В самолёте он никогда не мог спать. Сейчас тем более. А что он мог? Не мог думать о Кэролл и гнал от себя её лицо, смятое растерянностью, каким увидел в миг прощания. Больнее всего жалеть. Не мог думать о доме. Сплошной туман. Как он явится? Что скажет Мане? Детям? Чем займётся?
Все вокруг пили и ели, заказывали кошерное и не кошерное, пиво и водку, воду и вино. Он один не откликался на предложения стюардессы. Откинул кресло, закрыл глаза, поморщился от боли в левом плече. И вдруг почувствовал слабое прикосновение к своему локтю.
Удивительным было лицо соседки, тронувшей его. Молодое, прекрасное, но из всех примет женственности взявшее лишь одну — материнскую нежность. Обобщённость портрета. Средневековье: ни одна прядь не выбивалась на чистый лоб из-под восточного головного покрытия — шёлк, сетка из бархата, удивительно льнущего к матовой коже. Верующая израильтянка.
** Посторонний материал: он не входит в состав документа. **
import Summits.QuantumFields.BalabanUV.T4Continuum.Support.ShellMeasureLandauPinnedBudget

/-!
# `T4Continuum.ShellMeasureLandauPinnedBudgetDesigned` — THE REPAIRED w-CHAIN BUDGET IS INHABITED BY DESIGNED-SIZE LETTERS AT THE
# TREE's d = 4 CONSTANTS (the positive twin of `ShellMeasureLandauPinnedBudget.not_hk_of_designed`; a number-row G-1 instance
# for the v6 hosts of row S112)
(cell `pub-balaban`, sub-cell `t4`, spine estimate NE7c (node U5b); NE7c ROUND-2 crew, unit `b2b-balaban-t4-ne7c-formalise-leaf-04`
gen 12 — the S108 lineage; own-initiative LEMMA file of an idle seat answering the «NEVER EXERCISED» sentence of FINDING
F-ne7cleaf06g9-1 (leaf-06-g9; owner R-ne7cp1-g36-14 (a)) and this lineage's XREAD INFO-2 on p239711 (journal `CLAIMS.log` l.22862:
S108 f1 §4 `numberRows_inhabited` and every «parametric in the tree constants» G-1 instance of the END hosts OMIT `hk` or take zero
w-kernels); ADDITIVE — imports `ShellMeasureLandauPinnedBudget` (leaf-06-g9, p239711: `numbers_d4`, hence `C2cov`, `landauRad`) ONLY;
touches NO host; [folklore]; 0 `def`, 0 `def … : Prop`, 0 sorry, 0 citation tags)

HONEST FRAMING.  Arithmetic on OUR displayed letters; nothing about Bałaban's minimiser, propagators or kernels is computed, asserted
or discharged.  Finite four-torus programme, rung (B)+1 only — NOT infinite volume, NOT a mass gap, NOT the Clay problem, NOT summit
progress; NE7c (`T4IndicatorShell.ShellWeightBound`) NOT PRINTED, NOT PROVED; «NE7c ⇐ the named binders» (c3).  HONEST DEPENDENCY (cell):
continuum YM on T⁴ ⇐ BetaPertH ∧ nine spine estimates (0/9 proved); BetaPertH ⇐ (D1) ∧ (D4) ∧ CAP+tail; G-an2-4 gates asym, D1 and
NE2/3/4.

THE POINT.  After row S112 (leaf-07-g10: `ShellMeasureLandauPinnedFieldRadius` p239701, `…WilsonSquaresKernelsSchwarzField` p239911,
the v6 root and chain per R-ne7cp1-g37-1) the (T2) pinned w-chain of every END host displays its number rows in print's FIELD-SIZE
shape: with `X := ε₄w + B₀w·bw`, the two contraction budgets are `hqW♯ : c𝒢M𝒢·(4·C₄w·X·e^{δw rW}) < 1` and
`hk♯ : 12·C₂·X·e^{δw rC}·(cιMι)·(cHMH) < 1` ([Balaban1985Variational] (120)–(121) p. 295 ∕ (53)–(54) p. 286 SHAPES — LOCATORS), with
`C₂ ↦ C2cov d` and `hRCw : 6X ≤ landauRad d L` downstream (S99 f3b′).  THIS FILE instantiates ALL FIFTEEN real-number rows of that
chain AT THE TREE's four-dimensional constants (`C2cov 4 = 39 321 600`, `landauRad 4 L = 1∕78 643 200` for `L ≤ 61 440`) with
EVERY Schur product EQUAL TO ONE (`c𝒢M𝒢 = cιMι = cHMH = cH₁MH₁ = 1`: the designed restriction letter and unit-entry kernels at
distance 0 — exactly the sizes under which the OLD row is refuted), a LIVE (P4) constant `C₄w = 1`, the designed chart-map norm `‖Tw‖ = 6`
(S104's `(6∕(ηB₀))•id` at `η = B₀ = 1`), pin factors `e^{δw·r} = 1` (`δw·r = 0`), and the field size `X = 2⁻³⁰`:
`B₀w = 1`, `ε₄w = bw = 2⁻³¹`, `a₃w = 2⁻²⁹`, `rΦw = 2⁻³⁴`, `S = 2⁻³⁵` — then
`hB𝒢w hBH₁w hBHw` (`1 ≤ 1`), `hB₀w`, `hC₄w`, `hε₄w`, `hdomw` (`2X ≤ a₃w`), `hselfw` (`X² ≤ ε₄w`), `hcontrw` (`4X < 1`),
`hqw` (`9·C2cov 4·X = 0.3296 < 1`), `hRCw` (`6X = 5.59·10⁻⁹ ≤ 1.27·10⁻⁸`), `hqW♯` (`4X < 1`), **`hk♯` (`12·C2cov 4·X = 0.4395 < 1`)**,
`hTbw` (`6·2⁻³⁴ < 2⁻³¹`), `h2Sw` (`2·2⁻³⁵ ≤ 2⁻³⁴`) hold TOGETHER — while at the SAME values the v2–v5 row
`hk : 2·C2cov 4·landauRad 4 L·e⁰·(1·1)·(1·1) < 1` is FALSE (`= 1`, `ShellMeasureLandauPinnedBudget.not_hk_of_designed`).  So the repair
is not only print-shaped but INHABITED by designed-size letters at the tree's own constants, and the v6 hosts' G-1 paragraphs may cite
`designedNumberRows_d4` BY NAME instead of zero-kernel instances.  WHAT THIS FILE DOES NOT DO: build kernels, fire a host, choose
Bałaban's constants (`B₀ ≥ 1` for `H` remains a READING), move any census count.  NOTHING in the countdown moves.
-/

noncomputable section

namespace Summit.QuantumFields.BalabanUV.T4Continuum.ShellMeasureLandauPinnedBudgetDesigned

open Literature.MathematicalPhysics.QuantumFieldTheory.Balaban1983to89
open ShellMeasureAverageProp4General (C2cov)
open ShellMeasureLandauCorrectionB7 (landauRad)
open ShellMeasureLandauPinnedBudget (numbers_d4 not_hk_of_designed)

/-- **THE FIFTEEN NUMBER ROWS OF THE (T2) PINNED w-CHAIN IN THE v6 (FIELD-SIZE) SHAPE, AT THE TREE's d = 4 CONSTANTS, WITH UNIT
SCHUR PRODUCTS AND A LIVE (P4) CONSTANT** — in the hosts' letter order: `hB𝒢w hBH₁w hBHw` (`c·M· ≤ B₀w` with `c·M· = 1`), `hB₀w`,
`hC₄w`, `hε₄w`, `hdomw`, `hselfw`, `hcontrw`, `hqw` (`9·C2cov 4·B₀w·X < 1`), `hRCw` (`6X ≤ landauRad 4 L`),
`hqW♯` (`c𝒢M𝒢·(4·C₄w·X·e^{δw rW}) < 1`), `hk♯` (`12·C2cov 4·X·e^{δw rC}·(cιMι)·(cHMH) < 1`), `hTbw` (`‖Tw‖·rΦw < bw` at `‖Tw‖ = 6`),
`h2Sw`, at `B₀w = C₄w = 1`, `ε₄w = bw = 2⁻³¹`, `a₃w = 2⁻²⁹`, `δw·r = 0`, `rΦw = 2⁻³⁴`, `S = 2⁻³⁵` (`1 ≤ L ≤ 61 440`). [folklore] -/
theorem designedNumberRows_d4 {L : ℕ} (hL : 1 ≤ L) (hL' : (L : ℝ) ≤ 61440) :
    let B₀w : ℝ := 1
    let C₄w : ℝ := 1
    let ε₄w : ℝ := (2 ^ 31)⁻¹
    let bw : ℝ := (2 ^ 31)⁻¹
    let a₃w : ℝ := (2 ^ 29)⁻¹
    let rΦw : ℝ := (2 ^ 34)⁻¹
    let S : ℝ := (2 ^ 35)⁻¹
    (1 : ℝ) * 1 ≤ B₀w ∧ (1 : ℝ) * 1 ≤ B₀w ∧ (1 : ℝ) * 1 ≤ B₀w ∧ 0 < B₀w ∧ 0 ≤ C₄w ∧ 0 ≤ ε₄w ∧
      2 * (ε₄w + B₀w * bw) ≤ a₃w ∧ B₀w * C₄w * (ε₄w + B₀w * bw) ^ 2 ≤ ε₄w ∧ 4 * B₀w * C₄w * (ε₄w + B₀w * bw) < 1 ∧
      9 * C2cov 4 * B₀w * (ε₄w + B₀w * bw) < 1 ∧ 6 * (ε₄w + B₀w * bw) ≤ landauRad 4 L ∧
      (1 : ℝ) * 1 * (4 * C₄w * (ε₄w + B₀w * bw) * Real.exp (0 * 0)) < 1 ∧
      12 * C2cov 4 * (ε₄w + B₀w * bw) * Real.exp (0 * 0) * ((1 : ℝ) * 1) * ((1 : ℝ) * 1) < 1 ∧
      6 * rΦw < bw ∧ 2 * S ≤ rΦw ∧ 0 < S := by
  obtain ⟨_, hC2, hlr, _⟩ := numbers_d4 hL hL'
  simp only [mul_zero, Real.exp_zero, mul_one, one_mul]
  rw [hC2, hlr]
  norm_num

/-- … while AT THE SAME VALUES the v2–v5 row `hk : 2·C2cov 4·landauRad 4 L·e^{δw rC}·(cιMι)·(cHMH) < 1` FAILS (its factor is `= 1`;
`ShellMeasureLandauPinnedBudget.not_hk_of_designed` BY NAME). [folklore] -/
theorem old_hk_fails_d4 {L : ℕ} (hL : 1 ≤ L) (hL' : (L : ℝ) ≤ 61440) :
    ¬ 2 * C2cov 4 * landauRad 4 L * Real.exp (0 * 0) * ((1 : ℝ) * 1) * ((1 : ℝ) * 1) < 1 :=
  not_hk_of_designed hL (hL'.trans (by norm_num)) (le_of_eq (zero_mul (0 : ℝ)).symm) (by norm_num) (by norm_num)

/-- the general-`d` form of the positive half, parametric in the Schur products and the (P4) constant but AT the tree's radius:
for ANY `P𝒢, Pι, PH, PH₁ ≥ 0` (Schur products), `C₄ ≥ 0`, pin factors `E_W, E_C ≥ 1` and any `d`, `1 ≤ L`, a field size `X > 0`
small enough makes `hqW♯`, `hk♯`, `hqw`, `hRCw`, `hcontrw` hold together with `B₀w := P𝒢 + Pι + PH + PH₁ + 1` — the field-size
shape is inhabitable WHATEVER the letters' sizes (contrast: the old `hk` bounds the PRODUCT `E_C·Pι·PH` by `1∕(2·C2cov·landauRad) = 1`).
[folklore] -/
theorem fieldShape_inhabited (d : ℕ) {L : ℕ} (hL : 1 ≤ L) {P𝒢 Pι PH PH₁ C₄ EW EC : ℝ} (hP𝒢 : 0 ≤ P𝒢) (hPι : 0 ≤ Pι)
    (hPH : 0 ≤ PH) (hPH₁ : 0 ≤ PH₁) (hC₄ : 0 ≤ C₄) (hEW : 1 ≤ EW) (hEC : 1 ≤ EC) :
    ∃ B₀w X : ℝ, P𝒢 ≤ B₀w ∧ Pι ≤ B₀w ∧ PH ≤ B₀w ∧ PH₁ ≤ B₀w ∧ 0 < B₀w ∧ 0 < X ∧
      4 * B₀w * C₄ * X < 1 ∧ 9 * C2cov d * B₀w * X < 1 ∧ 6 * X ≤ landauRad d L ∧
      P𝒢 * (4 * C₄ * X * EW) < 1 ∧ 12 * C2cov d * X * EC * Pι * PH < 1 := by
  have hC2 : 0 ≤ C2cov d := le_of_lt (by
    have := ShellMeasureAverageProp4General.C1cov_pos d
    unfold C2cov; positivity)
  have hlr : 0 < landauRad d L := ShellMeasureLandauCorrectionB7.landauRad_pos d hL
  set B : ℝ := P𝒢 + Pι + PH + PH₁ + 1 with hB
  have hB0 : 0 < B := by rw [hB]; linarith
  -- one common denominator dominating every row's coefficient
  set K : ℝ := 4 * B * C₄ + 9 * C2cov d * B + 6 / landauRad d L + P𝒢 * (4 * C₄ * EW) + 12 * C2cov d * EC * Pι * PH + 1
    with hK
  have hK0 : 0 < K := by
    have h1 : 0 ≤ 4 * B * C₄ := by positivity
    have h2 : 0 ≤ 9 * C2cov d * B := by positivity
    have h3 : 0 ≤ 6 / landauRad d L := by positivity
    have h4 : 0 ≤ P𝒢 * (4 * C₄ * EW) := by
      have : 0 ≤ EW := by linarith
      positivity
    have h5 : 0 ≤ 12 * C2cov d * EC * Pι * PH := by
      have : 0 ≤ EC := by linarith
      positivity
    rw [hK]; linarith
  refine ⟨B, 1 / (2 * K), by rw [hB]; linarith, by rw [hB]; linarith, by rw [hB]; linarith, by rw [hB]; linarith, hB0,
    by positivity, ?_, ?_, ?_, ?_, ?_⟩
  · -- `4·B·C₄·X < 1`
    have h : 4 * B * C₄ ≤ K := by
      rw [hK]
      have : 0 ≤ 9 * C2cov d * B := by positivity
      have : 0 ≤ 6 / landauRad d L := by positivity
      have : 0 ≤ P𝒢 * (4 * C₄ * EW) := by have : 0 ≤ EW := by linarith
                                          positivity
      have : 0 ≤ 12 * C2cov d * EC * Pι * PH := by have : 0 ≤ EC := by linarith
                                                   positivity
      linarith
    calc 4 * B * C₄ * (1 / (2 * K)) ≤ K * (1 / (2 * K)) := by
          exact mul_le_mul_of_nonneg_right h (by positivity)
      _ = 1 / 2 := by field_simp
      _ < 1 := by norm_num
  · have h : 9 * C2cov d * B ≤ K := by
      rw [hK]
      have : 0 ≤ 4 * B * C₄ := by positivity
      have : 0 ≤ 6 / landauRad d L := by positivity
      have : 0 ≤ P𝒢 * (4 * C₄ * EW) := by have : 0 ≤ EW := by linarith
                                          positivity
      have : 0 ≤ 12 * C2cov d * EC * Pι * PH := by have : 0 ≤ EC := by linarith
                                                   positivity
      linarith
    calc 9 * C2cov d * B * (1 / (2 * K)) ≤ K * (1 / (2 * K)) := by
          exact mul_le_mul_of_nonneg_right h (by positivity)
      _ = 1 / 2 := by field_simp
      _ < 1 := by norm_num
  · -- `6X ≤ landauRad`
    have h : 6 / landauRad d L ≤ K := by
      rw [hK]
      have : 0 ≤ 4 * B * C₄ := by positivity
      have : 0 ≤ 9 * C2cov d * B := by positivity
      have : 0 ≤ P𝒢 * (4 * C₄ * EW) := by have : 0 ≤ EW := by linarith
                                          positivity
      have : 0 ≤ 12 * C2cov d * EC * Pι * PH := by have : 0 ≤ EC := by linarith
                                                   positivity
      linarith
    have h' : 6 / landauRad d L * (1 / (2 * K)) ≤ 1 / 2 := by
      calc 6 / landauRad d L * (1 / (2 * K)) ≤ K * (1 / (2 * K)) := by
            exact mul_le_mul_of_nonneg_right h (by positivity)
        _ = 1 / 2 := by field_simp
    rw [div_mul_eq_mul_div, div_le_iff₀ hlr] at h'
    have : 6 * (1 / (2 * K)) = 6 / landauRad d L * (1 / (2 * K)) * landauRad d L := by
      field_simp
    linarith [mul_le_mul_of_nonneg_right h (by positivity : (0 : ℝ) ≤ 1 / (2 * K))]
  · have h : P𝒢 * (4 * C₄ * EW) ≤ K := by
      rw [hK]
      have : 0 ≤ 4 * B * C₄ := by positivity
      have : 0 ≤ 9 * C2cov d * B := by positivity
      have : 0 ≤ 6 / landauRad d L := by positivity
      have : 0 ≤ 12 * C2cov d * EC * Pι * PH := by have : 0 ≤ EC := by linarith
                                                   positivity
      linarith
    calc P𝒢 * (4 * C₄ * (1 / (2 * K)) * EW) = P𝒢 * (4 * C₄ * EW) * (1 / (2 * K)) := by ring
      _ ≤ K * (1 / (2 * K)) := by exact mul_le_mul_of_nonneg_right h (by positivity)
      _ = 1 / 2 := by field_simp
      _ < 1 := by norm_num
  · have h : 12 * C2cov d * EC * Pι * PH ≤ K := by
      rw [hK]
      have : 0 ≤ 4 * B * C₄ := by positivity
      have : 0 ≤ 9 * C2cov d * B := by positivity
      have : 0 ≤ 6 / landauRad d L := by positivity
      have : 0 ≤ P𝒢 * (4 * C₄ * EW) := by have : 0 ≤ EW := by linarith
                                          positivity
      linarith
    calc 12 * C2cov d * (1 / (2 * K)) * EC * Pι * PH = 12 * C2cov d * EC * Pι * PH * (1 / (2 * K)) := by ring
      _ ≤ K * (1 / (2 * K)) := by exact mul_le_mul_of_nonneg_right h (by positivity)
      _ = 1 / 2 := by field_simp
      _ < 1 := by norm_num

end Summit.QuantumFields.BalabanUV.T4Continuum.ShellMeasureLandauPinnedBudgetDesigned

end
— Тебе (на иврите это звучало вежливым «вам») плохо? — спросила женщина Виктора.
Её муж, сидящий с ребёнком на коленях у прохода, на миг подключился к их разговору, а после снова занялся малышом.
— Нет, — ответил Витя. И неожиданно для себя сказал: — Немного нехорошо на сердце.
Женщина порылась в сумке и протянула Вите книгу:
— Подарок от нас. Поможет.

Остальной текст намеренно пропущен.